Work to complete: Nothing but the lines from the one containing "have t4 : 0" through the final line of the data should be repeated, and each must be exact.

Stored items
--- --- ---

set_option maxHeartbeats 400000 in
/-- **Upper tail bound near threshold** (the attractive Coulomb tail `−2M(2ω₀² − μ²)/r`): for
`μ² ≤ (11/10) ω₀²`, `r ≥ 20(r₊ + M)` and `8λ̃ ≤ Mω₀² r`: `q♯ ≤ (μ² − ω₀²) − (4/5)Mω₀²/r`.
[cite: ShlapentokhRothman2014KleinGordon, §4.2] -/
theorem kgQsharp_upper (h : IsSubextremal M a) {lam μ r : ℝ}
    (hw0 : kgOmega0 M a m ≠ 0) (hμ : μ ^ 2 ≤ 11 / 10 * kgOmega0 M a m ^ 2)
    (hr : 20 * (rPlus M a + M) ≤ r) (hrL : 8 * kgLamTilde M a m lam ≤ M * kgOmega0 M a m ^ 2 * r) :
    kgQsharp M a m lam μ r ≤ (μ ^ 2 - kgOmega0 M a m ^ 2) - 4 / 5 * (M * kgOmega0 M a m ^ 2) / r := by
  obtain ⟨hΔ1, hΔ2, hrp, hr0⟩ := delta_ge_of_far h hr
  obtain ⟨ha2, hD2lo, hD2hi⟩ := far_aux h hr
  have hM := h.pos
  have hrp0 : 0 ≤ rPlus M a := le_trans h.rMinus_nonneg h.rMinus_lt_rPlus.le
  have hΔ0 : 0 < delta M a r := by nlinarith
  have ha : a ^ 2 < M ^ 2 := by
    have := h; unfold IsSubextremal at this
    nlinarith [abs_nonneg a, sq_abs a]
  have hdec := kgQsharp_sub_eq (m := m) h lam μ hrp
  set w2 := kgOmega0 M a m ^ 2 with hw2
  have hw2p : 0 < w2 := by positivity
  set D := delta M a r with hD
  set L := kgLamTilde M a m lam
  have hMw : 0 < M * w2 := mul_pos hM hw2p
  have hX2 : 0 ≤ M * w2 * r ^ 2 := by positivity
  -- T₁ ≤ (49/20) M w2 / r
  have t1 : μ ^ 2 * (2 * M * r - a ^ 2) / D ≤ 49 / 20 * (M * w2) / r := by
    rw [div_le_div_iff₀ hΔ0 hr0]
    have f0 : 0 ≤ 2 * M * r - a ^ 2 := by nlinarith
    have f1 : μ ^ 2 * (2 * M * r - a ^ 2) ≤ 11 / 10 * w2 * (2 * M * r) := by
      calc μ ^ 2 * (2 * M * r - a ^ 2) ≤ 11 / 10 * w2 * (2 * M * r - a ^ 2) := mul_le_mul_of_nonneg_right hμ f0
        _ ≤ 11 / 10 * w2 * (2 * M * r) := by
            apply mul_le_mul_of_nonneg_left _ (by positivity); nlinarith [sq_nonneg a]
    calc μ ^ 2 * (2 * M * r - a ^ 2) * r ≤ 11 / 10 * w2 * (2 * M * r) * r := mul_le_mul_of_nonneg_right f1 hr0.le
      _ = 11 / 5 * (M * w2 * r ^ 2) := by ring
      _ ≤ 49 / 20 * (M * w2) * (9 / 10 * r ^ 2) := by
          have : 49 / 20 * (M * w2) * (9 / 10 * r ^ 2) = 441 / 200 * (M * w2 * r ^ 2) := by ring
          linarith [hX2]
      _ ≤ 49 / 20 * (M * w2) * D := mul_le_mul_of_nonneg_left hΔ1 (by positivity)
  -- T₂ ≤ (5/36) M w2 / r
  have t2 : L / D ≤ 5 / 36 * (M * w2) / r := by
    rw [div_le_div_iff₀ hΔ0 hr0]
    calc L * r ≤ 1 / 8 * (M * w2 * r) * r := by
          apply mul_le_mul_of_nonneg_right _ hr0.le; linarith
      _ = 5 / 36 * (M * w2) * (9 / 10 * r ^ 2) := by ring
      _ ≤ 5 / 36 * (M * w2) * D := mul_le_mul_of_nonneg_left hΔ1 (by positivity)
  -- T₃ ≤ −(17/5) M w2 / r
  have n1 : 19 / 20 * r ≤ r - rPlus M a := by linarith
  have n2 : 189 / 100 * r ^ 2 ≤ 2 * r ^ 2 - 2 * M * r + a ^ 2 - rPlus M a ^ 2 := by
    have hrp20 : 20 * rPlus M a ≤ r := by linarith
    have hM20 : 20 * M ≤ r := by linarith
    have e1 : rPlus M a ^ 2 ≤ 1 / 400 * r ^ 2 := by
      have := mul_le_mul hrp20 hrp20 (by positivity) hr0.le
      nlinarith [this]
    have e2 : 2 * M * r ≤ 1 / 10 * r ^ 2 := by
      have := mul_le_mul_of_nonneg_right hM20 hr0.le
      nlinarith [this]
    nlinarith [sq_nonneg a, e1, e2]
  have n3 : 19 / 20 * r * (189 / 100 * r ^ 2) ≤ (r - rPlus M a) * (2 * r ^ 2 - 2 * M * r + a ^ 2 - rPlus M a ^ 2) :=
    mul_le_mul n1 n2 (by positivity) (by linarith)
  have t3 : 17 / 5 * (M * w2) / r ≤
      2 * M * w2 * (r - rPlus M a) * (2 * r ^ 2 - 2 * M * r + a ^ 2 - rPlus M a ^ 2) / D ^ 2 := by
    rw [div_le_div_iff₀ hr0 (by positivity)]
    have hk : 0 ≤ 2 * M * w2 * r := by positivity
    have lhs : 17 / 5 * (M * w2) * D ^ 2 ≤ 17 / 5 * (M * w2) * ((401 / 400) ^ 2 * r ^ 4) :=
      mul_le_mul_of_nonneg_left hD2hi (by positivity)
    have rhs : 2 * M * w2 * r * (19 / 20 * r * (189 / 100 * r ^ 2)) ≤
        2 * M * w2 * (r - rPlus M a) * (2 * r ^ 2 - 2 * M * r + a ^ 2 - rPlus M a ^ 2) * r := by
      calc 2 * M * w2 * r * (19 / 20 * r * (189 / 100 * r ^ 2))
          ≤ 2 * M * w2 * r * ((r - rPlus M a) * (2 * r ^ 2 - 2 * M * r + a ^ 2 - rPlus M a ^ 2)) :=
            mul_le_mul_of_nonneg_left n3 hk
        _ = _ := by ring
    have mid : 17 / 5 * (M * w2) * ((401 / 400) ^ 2 * r ^ 4) ≤ 2 * M * w2 * r * (19 / 20 * r * (189 / 100 * r ^ 2)) := by
      have hX4 : 0 ≤ M * w2 * r ^ 4 := by positivity
      have hc : (0 : ℝ) ≤ 2 * (19 / 20) * (189 / 100) - 17 / 5 * (401 / 400) ^ 2 := by norm_num
      have hring : 2 * M * w2 * r * (19 / 20 * r * (189 / 100 * r ^ 2)) - 17 / 5 * (M * w2) * ((401 / 400) ^ 2 * r ^ 4) =
          (2 * (19 / 20) * (189 / 100) - 17 / 5 * (401 / 400) ^ 2) * (M * w2 * r ^ 4) := by ring
      linarith [mul_nonneg hc hX4, hring]
    linarith
  have t4 : 0 ≤ (M ^ 2 - a ^ 2) / D ^ 2 := div_nonneg (by linarith) (by positivity)
  rw [show 4 / 5 * (M * kgOmega0 M a m ^ 2) / r = 4 / 5 * ((M * w2) / r) by rw [hw2]; ring]
  have hq : 0 ≤ (M * w2) / r := by positivity
  have e1 : 49 / 20 * (M * w2) / r = 49 / 20 * ((M * w2) / r) := by ring
  have e2 : 5 / 36 * (M * w2) / r = 5 / 36 * ((M * w2) / r) := by ring
  have e3 : 17 / 5 * (M * w2) / r = 17 / 5 * ((M * w2) / r) := by ring
  rw [e1] at t1; rw [e2] at t2; rw [e3] at t3
  linarith [hdec, t1, t2, t3, t4, hq]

--- --- ---

Written response:
  have t4 : 0 ≤ (M ^ 2 - a ^ 2) / D ^ 2 := div_nonneg (by linarith) (by positivity)
  rw [show 4 / 5 * (M * kgOmega0 M a m ^ 2) / r = 4 / 5 * ((M * w2) / r) by rw [hw2]; ring]
  have hq : 0 ≤ (M * w2) / r := by positivity
  have e1 : 49 / 20 * (M * w2) / r = 49 / 20 * ((M * w2) / r) := by ring
  have e2 : 5 / 36 * (M * w2) / r = 5 / 36 * ((M * w2) / r) := by ring
  have e3 : 17 / 5 * (M * w2) / r = 17 / 5 * ((M * w2) / r) := by ring
  rw [e1] at t1; rw [e2] at t2; rw [e3] at t3
  linarith [hdec, t1, t2, t3, t4, hq]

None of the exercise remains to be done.